Good negotiation is not zero-sum. The best investments we have made were those where negotiation was collaborative, not confrontational. How you negotiate says more about you as an investor than any corporate presentation.
The Human Dimension of M&A
Behind every transaction in the middle-market, there are people making decisions that will affect their lives for years. The business owner contemplating a sale is not just executing a financial transaction — they are letting go of something that has defined their identity, provided their purpose, and shaped their daily existence for decades.
Understanding this human dimension is not optional for the serious investor — it is essential. The deals that close successfully and generate lasting value are overwhelmingly those where both parties feel heard, respected, and fairly treated throughout the process. The deals that fail — or that close but generate conflict afterwards — are those where one or both parties feel that the process was adversarial rather than collaborative.
This does not mean being soft on commercial terms. It means being honest about our position, transparent about our analysis, and respectful of the seller’s legitimate interests and concerns. It means recognising that the best outcome is not one where we extract maximum value from the other side, but one where both sides feel the terms are fair and the relationship has a solid foundation for the years ahead.
Lessons from Experience
After more than fifteen years and hundreds of transactions analysed, certain patterns become clear. The quality of advisers on both sides has a disproportionate impact on outcomes. Well-advised sellers have realistic expectations, organised documentation, and constructive approaches to negotiation. Poorly advised sellers have inflated expectations, chaotic information, and adversarial postures that undermine their own interests.

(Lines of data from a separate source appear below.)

/-! ### 4. The dangling mass bound -/

/-- **Dangling masses are dominated by the star.** For a domain `Λ` rooted at the boundary dart
`{u, w}` (`u ∉ Λ ∋ w`) and a boundary dart `v → t` (`v ∈ Λ`, `t ∉ Λ`, `v ∼ t`) at a vertex `v ≠ w`:
`Z({v,t}) ≤ x_c · starMass(v)`.  Indeed a self-avoiding walk from the root to `{v,t}` ends at `v`
(not at `t ∉ Λ`), visits at least two vertices (it starts at `w ≠ v`), and dropping its last vertex
leaves a walk, one step shorter, to the inner mid-edge `{y, v}` of the star of `v` through which it
arrived; this is injective. [cite: DuminilCopinSmirnov2012, §2 (walks between mid-edges)] -/
theorem norm_obs_zero_dart_le {Λ : Finset HexVertex} {u w v t : HexVertex} (hu : u ∉ Λ)
    (hv : v ∈ Λ) (ht : t ∉ Λ) (hvw : v ≠ w) :
    ‖hexParafermionicObservable Λ s(u, w) hexCriticalFugacity 0 s(v, t)‖ ≤
      hexCriticalFugacity * starMass Λ s(u, w) v := by
  classical
  set x : ℝ := hexCriticalFugacity with hx
  have hx0 : 0 ≤ x := hexCriticalFugacity_pos_lt_one.1.le
  set A := HexMidEdgeSAW Λ s(u, w) s(v, t)
  -- structure of a walk to the dart
  have hne : ∀ γ : A, γ.verts ≠ [] := by
    intro γ h
    have he := γ.eq_of_nil h
    have hvmem : v ∈ s(u, w) := by rw [he]; exact Sym2.mem_mk_left _ _
    rcases Sym2.mem_iff.1 hvmem with h1 | h1
    · exact hu (h1 ▸ hv)
    · exact hvw h1
  have hlast : ∀ γ : A, γ.verts.getLast (hne γ) = v := by
    intro γ
    rcases γ.getLast_eq_or (hne γ) with h | h
    · exact h
    · exact absurd (h ▸ γ.subset _ (List.getLast_mem (hne γ))) ht
  have hhead : ∀ γ : A, γ.verts.head (hne γ) = w := fun γ => γ.head_eq rfl hu (hne γ)
  have hverts : ∀ γ : A, γ.verts = γ.verts.dropLast ++ [v] := fun γ => by
    conv_lhs => rw [← List.dropLast_append_getLast (hne γ), hlast γ]
  have hPne : ∀ γ : A, γ.verts.dropLast ≠ [] := by
    intro γ hP
    have h1 : γ.verts = [v] := by rw [hverts γ, hP]; rfl
    have h2 := hhead γ
    simp only [h1, List.head_cons] at h2
    exact hvw h2
  -- the prefix walk
  have hcut : ∀ γ : A, ∃ y ∈ Λ.filter (fun y => hexGraph.Adj v y),
      ∃ π : HexMidEdgeSAW Λ s(u, w) s(y, v), π.verts = γ.verts.dropLast := by
    intro γ
    set P := γ.verts.dropLast with hP
    set y := P.getLast (hPne γ) with hy
    obtain ⟨π, hπ, -⟩ := har_exists_cut γ (hverts γ) (hPne γ) (List.cons_ne_nil v []) hy.symm rfl
    have hyv : hexGraph.Adj y v := by
      have hc := γ.isChain
      rw [hverts γ] at hc
      exact hc.rel_getLast_head_of_append (hPne γ) (List.cons_ne_nil v [])
    have hyΛ : y ∈ Λ := γ.subset y (by rw [hverts γ]; exact List.mem_append_left _ (List.getLast_mem _))
    exact ⟨y, Finset.mem_filter.2 ⟨hyΛ, hyv.symm⟩, π, hπ⟩
  -- sum over walks, re-indexed by the prefix list
  set f : A → List HexVertex := fun γ => γ.verts.dropLast with hf
  have hfinj : Set.InjOn f ↑(Finset.univ : Finset A) := by
    intro γ _ γ' _ h
    apply HexMidEdgeSAW.ext
    rw [hverts γ, hverts γ']
    simp only [hf] at h
    rw [h]
  have hlen : ∀ γ : A, γ.length = (f γ).length + 1 := fun γ => by
    simp only [HexMidEdgeSAW.length, hf]
    conv_lhs => rw [hverts γ]
    simp
  set B : Finset (List HexVertex) := (Λ.filter (fun y => hexGraph.Adj v y)).biUnion
    (fun y => (Finset.univ : Finset (HexMidEdgeSAW Λ s(u, w) s(y, v))).image (fun π => π.verts)) with hB
  have himage : (Finset.univ : Finset A).image f ⊆ B := by
    intro l hl
    obtain ⟨γ, -, rfl⟩ := Finset.mem_image.1 hl
    obtain ⟨y, hy, π, hπ⟩ := hcut γ
    exact Finset.mem_biUnion.2 ⟨y, hy, Finset.mem_image.2 ⟨π, Finset.mem_univ _, hπ⟩⟩
  have hstar : ∀ y : HexVertex, ∑ l ∈ (Finset.univ : Finset (HexMidEdgeSAW Λ s(u, w) s(y, v))).image
      (fun π => π.verts), x ^ l.length =
      ‖hexParafermionicObservable Λ s(u, w) hexCriticalFugacity 0 s(v, y)‖ := by
    intro y
    rw [Finset.sum_image (fun π _ π' _ h => HexMidEdgeSAW.ext h), Sym2.eq_swap (a := v), norm_Z_eq_sum _ _ _ hx0]
    rfl
  calc ‖hexParafermionicObservable Λ s(u, w) hexCriticalFugacity 0 s(v, t)‖
      = ∑ γ : A, x ^ γ.length := norm_Z_eq_sum _ _ _ hx0
    _ = ∑ γ : A, x * x ^ (f γ).length := Finset.sum_congr rfl fun γ _ => by rw [hlen γ, pow_succ]; ring
    _ = x * ∑ l ∈ (Finset.univ : Finset A).image f, x ^ l.length := by
        rw [Finset.mul_sum, Finset.sum_image hfinj]
    _ ≤ x * ∑ l ∈ B, x ^ l.length :=
        mul_le_mul_of_nonneg_left (Finset.sum_le_sum_of_subset_of_nonneg himage
          fun _ _ _ => pow_nonneg hx0 _) hx0
    _ ≤ x * ∑ y ∈ Λ.filter (fun y => hexGraph.Adj v y),
          ∑ l ∈ (Finset.univ : Finset (HexMidEdgeSAW Λ s(u, w) s(y, v))).image (fun π => π.verts),
            x ^ l.length :=
        mul_le_mul_of_nonneg_left (sum_biUnion_le_sum_sum _ _ _ fun _ => pow_nonneg hx0 _) hx0
    _ = x * starMass Λ s(u, w) v := by
        rw [starMass]
        congr 1
        exact Finset.sum_congr rfl fun y _ => hstar y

The timing of transparency matters enormously. Sharing information — about concerns, about reasoning, about limitations — early in the process builds trust and prevents misunderstandings from escalating. Withholding information for tactical advantage almost always backfires, because the middle-market is a small world where reputations are built and destroyed one transaction at a time.
Finally, patience is a genuine competitive advantage. The investor who can wait for the right opportunity, who does not force timelines, and who is willing to walk away from a transaction that does not feel right is the investor who, over a long career, accumulates a portfolio of excellent investments and a reputation that opens doors. In the Spanish middle-market, where relationships matter deeply and word of mouth travels fast, that reputation is perhaps the most valuable asset an investor can possess.